### Assigned task
Line tally for "ArithmeticalThreefolds": state how many lines of the entries include it, with no other text.

-- Input data follows --

import Literature.AlgebraicGeometry.Resolution.ArithmeticalThreefolds
import Literature.AlgebraicGeometry.Resolution.RegularLocalRingsProofs
import Mathlib.AlgebraicGeometry.ValuativeCriterion
import Mathlib.AlgebraicGeometry.FunctionField
import Mathlib.AlgebraicGeometry.Morphisms.FiniteType
import HarnessLib

/-!
# Resolution of singularities implies local uniformization

Topic: `Literature/AlgebraicGeometry/Resolution`. The folklore implication behind the wording
"`CossartPiltant2019LU3` is a corollary of Thm. 1.1" in `ArithmeticalThreefolds.lean` (there a
docstring claim, here a proof), and behind route item `LurelOfResolution` (stmt-0739) of
`Summits/ResolutionOfSingularities/ResolutionOfSingularities/Theses/Valuative.lean`
("`ResolutionInChar p → LUrel_p`", planner: "folklore, Zariski 1940 / Novacoski–Spivakovsky
2014 §1 … by the valuative criterion of properness"):

> if `Spec A` has a proper birational regular model `π : X → Spec A`, then every valuation
> ring `O` of `K = Frac A` containing `A` is uniformized by a finitely generated `A`-algebra
> `A ⊆ T ⊆ O`: the localisation of `T` at `𝔪_O ∩ T` is a regular local ring.

## The proof (`exists_fg_regular_of_hasResolution`)

* `IsResolution π` gives `π` proper, an open dense `U ⊆ Spec A` with `π⁻¹U ≅ U`, and all local
  rings of `X` regular. The generic point `η = (0)` of `Spec A` lies in `U`, so `Spec K → Spec A`
  lifts to `i₁ : Spec K → π⁻¹U ⊆ X`; with `i₂ : Spec O → Spec A` this is a valuative square,
  and the existence part of the valuative criterion (`UniversallyClosed.eq_valuativeCriterion`,
  Mathlib) yields a lift `l : Spec O → X`.
* The centre `x' = l(𝔪_O)` has a regular local ring `𝒪_{X,x'}`, a domain by Matsumura's
  Thm. 14.3 (`Matsumura1987_14_3_holds`, `RegularLocalRingsProofs.lean`), and `l` induces a local
  homomorphism `ψ : 𝒪_{X,x'} → O` (`Scheme.stalkClosedPointTo`).
* `ψ` is injective: writing `γ₀` for the generic point of `Spec O` and `ξ = l(γ₀)`, the square
  `𝒪_{X,x'} → 𝒪_{X,ξ} → 𝒪_{Spec O,γ₀}` = `𝒪_{X,x'} → O → 𝒪_{Spec O, γ₀}` commutes;
  `𝒪_{X,x'} → 𝒪_{X,ξ}` is injective because `𝒪_{X,x'}` is a domain
  (`stalkSpecializes_injective_of_isDomain`), and `𝒪_{X,ξ} → 𝒪_{Spec O,γ₀}` is injective because
  `Spec K → Spec O → X` equals `i₁`, which factors through the isomorphism `π⁻¹U ≅ U` and
  `Spec K → Spec A`, whose stalk map issues from the field `𝒪_{Spec A,η}`.
* An affine neighbourhood `V ∋ x'` has `Γ(X, V)` of finite type over `A` (`π` is locally of
  finite type); `T :=` the image of `Γ(X, V) → 𝒪_{X,x'} → O → K` is a finitely generated
  `A`-subalgebra of `O`, and `𝒪_{X,x'} = Γ(X,V)_𝔮 → T_{𝔪_O ∩ T}` is bijective (`𝔮` = the prime of
  `x'` = preimage of `𝔪_O`; injectivity by injectivity of `ψ`), so `T_{𝔪_O ∩ T}` is regular.

## Consequences (all proved)

* `exists_affineModel_regular_of_hasResolution` — the same over a ground field `k`, for affine
  models `A ⊆ O` of `K/k` (output a finitely generated `k`-subalgebra `A ⊆ A' ⊆ O`).
* `ResolutionOverUpToDim.localUniformization`, `CossartPiltant2019.lu3 :
  CossartPiltant2019 → CossartPiltant2019LU3` (the named fact `CossartPiltant2019LU3` of
  `ArithmeticalThreefolds.lean` is now a proved corollary of `CossartPiltant2019`).
* `ResolutionInChar.relLocalUniformization : ResolutionInChar p → RelLocalUniformization k K O`
  (all `k` of characteristic `p`, all `K`, `O`), `ResolutionInChar.localUniformizationInChar :
  ResolutionInChar p → LocalUniformizationInChar p`, `Hironaka1964.localUniformizationInChar`
  (Zariski's 1940 local uniformization theorem in characteristic zero, from Hironaka's theorem),
  and `lurel_of_resolutionInChar`, the statement of route item `LurelOfResolution` verbatim.

## Sources

* O. Zariski, *Local uniformization on algebraic varieties*, Ann. of Math. 41 (1940) 852–896
  (local uniformization in characteristic zero; the converse direction, uniformization ⇒
  resolution in dimension ≤ 3, is Zariski 1944 / Cossart–Piltant).
* J. Novacoski, M. Spivakovsky, *Reduction of local uniformization to the rank one case*,
  EMS Ser. Congr. Rep. (2014), §1 (local uniformization as the local form of resolution).
* V. Cossart, O. Piltant, J. Algebra 529 (2019) 268–535, Thm. 1.1 and §4.1 (LU).
* A. Grothendieck, EGA II 7.3.8 (valuative criterion of properness); Mathlib
  `AlgebraicGeometry.ValuativeCriterion`.
* H. Matsumura, *Commutative Ring Theory*, Thm. 14.3 (regular local rings are domains).
-/

noncomputable section

open CategoryTheory AlgebraicGeometry TopologicalSpace IsLocalRing

namespace Literature.AlgebraicGeometry.Resolution

universe u

/-! ## Stalk lemmas -/

/-- Transport of `IsField` along an equality of points. [folklore] -/
theorem isField_stalk_of_eq {X : Scheme.{u}} {x y : X} (h : x = y)
    (hx : IsField (X.presheaf.stalk x)) : IsField (X.presheaf.stalk y) := by
  subst h; exact hx

/-- Injectivity of a stalk map is invariant under equality of morphisms. [folklore] -/
theorem stalkMap_injective_congr {X Y : Scheme.{u}} {f g : X ⟶ Y} (e : f = g) (x : X) :
    Function.Injective (f.stalkMap x) ↔ Function.Injective (g.stalkMap x) := by
  subst e; exact Iff.rfl

/-- `germ ≫ stalkClosedPointTo` is invariant under equality of morphisms. [folklore] -/
theorem germ_stalkClosedPointTo_congr {R : CommRingCat.{u}} [IsLocalRing R] {Y : Scheme.{u}}
    {f g : Spec R ⟶ Y} (e : f = g) (U : Y.Opens) (hU : f (closedPoint R) ∈ U) :
    Y.presheaf.germ U _ hU ≫ Scheme.stalkClosedPointTo f =
      Y.presheaf.germ U _ (e ▸ hU) ≫ Scheme.stalkClosedPointTo g := by
  subst e; rfl

/-- On any scheme, the specialization map `𝒪_{X,x} → 𝒪_{X,ξ}` (`ξ ⤳ x`) is injective as soon
as `𝒪_{X,x}` is a domain (both are localizations of the coordinate ring of an affine
neighbourhood, at primes `𝔯 ⊆ 𝔮`). [folklore] -/
theorem stalkSpecializes_injective_of_isDomain {X : Scheme.{u}} {ξ x : X} (h : ξ ⤳ x)
    [IsDomain (X.presheaf.stalk x)] :
    Function.Injective (X.presheaf.stalkSpecializes h) := by
  classical
  obtain ⟨_, ⟨V, hV : IsAffineOpen V, rfl⟩, hxV, -⟩ :=
    X.isBasis_affineOpens.exists_subset_of_mem_open (Set.mem_univ x) isOpen_univ
  have hξV : ξ ∈ V := h.mem_open V.2 hxV
  letI algx := X.presheaf.algebra_section_stalk (⟨x, hxV⟩ : V)
  letI algξ := X.presheaf.algebra_section_stalk (⟨ξ, hξV⟩ : V)
  have hlx := hV.isLocalization_stalk ⟨x, hxV⟩
  have hlξ := hV.isLocalization_stalk ⟨ξ, hξV⟩
  set 𝔮 := (hV.primeIdealOf ⟨x, hxV⟩).asIdeal with h𝔮
  set 𝔯 := (hV.primeIdealOf ⟨ξ, hξV⟩).asIdeal with h𝔯
  -- `𝔯 ≤ 𝔮`
  have hle : 𝔯 ≤ 𝔮 := by
    rw [h𝔯, h𝔮, PrimeSpectrum.asIdeal_le_asIdeal, PrimeSpectrum.le_iff_specializes]
    have h' : (⟨ξ, hξV⟩ : V) ⤳ ⟨x, hxV⟩ := V.isOpenEmbedding'.isInducing.specializes_iff.mp h
    exact h'.map hV.isoSpec.hom.base.hom.continuous
  rw [injective_iff_map_eq_zero]
  intro z hz
  obtain ⟨b, s, rfl⟩ := IsLocalization.exists_mk'_eq 𝔮.primeCompl z
  -- the germ of `b` at `ξ` vanishes
  have hb : X.presheaf.germ V ξ hξV b = 0 := by
    have h1 : X.presheaf.stalkSpecializes h (X.presheaf.germ V x hxV b) =
        X.presheaf.germ V ξ hξV b :=
      TopCat.Presheaf.germ_stalkSpecializes_apply _ _ _ _
    have h2 := IsLocalization.mk'_spec (X.presheaf.stalk x) b s
    have h3 := congrArg (X.presheaf.stalkSpecializes h) h2
    rw [map_mul, hz, zero_mul] at h3
    rw [← h1]
    exact h3.symm
  -- hence some `t ∉ 𝔯` kills `b`
  obtain ⟨⟨t, ht⟩, htb⟩ :=
    (IsLocalization.map_eq_zero_iff 𝔯.primeCompl (X.presheaf.stalk ξ) b).mp hb
  -- the germ of `t` at `x` is non-zero
  have ht0 : X.presheaf.germ V x hxV t ≠ 0 := by
    intro ht0
    obtain ⟨⟨u, hu⟩, hut⟩ :=
      (IsLocalization.map_eq_zero_iff 𝔮.primeCompl (X.presheaf.stalk x) t).mp ht0
    have hmem : u * t ∈ 𝔯 := by
      change (u * t : Γ(X, V)) = 0 at hut
      rw [hut]; exact 𝔯.zero_mem
    rcases (hV.primeIdealOf ⟨ξ, hξV⟩).isPrime.mem_or_mem hmem with hu' | ht'
    · exact hu (hle hu')
    · exact ht ht'
  have hgb : X.presheaf.germ V x hxV b = 0 := by
    have : X.presheaf.germ V x hxV t * X.presheaf.germ V x hxV b = 0 := by
      rw [← map_mul]
      change X.presheaf.germ V x hxV ((t * b : Γ(X, V))) = 0
      change (t * b : Γ(X, V)) = 0 at htb
      rw [htb, map_zero]
    exact (mul_eq_zero.mp this).resolve_left ht0
  rw [IsLocalization.mk'_eq_mul_mk'_one]
  change X.presheaf.germ V x hxV b * _ = 0
  rw [hgb, zero_mul]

-- Input data concluded --

### Response to the task
3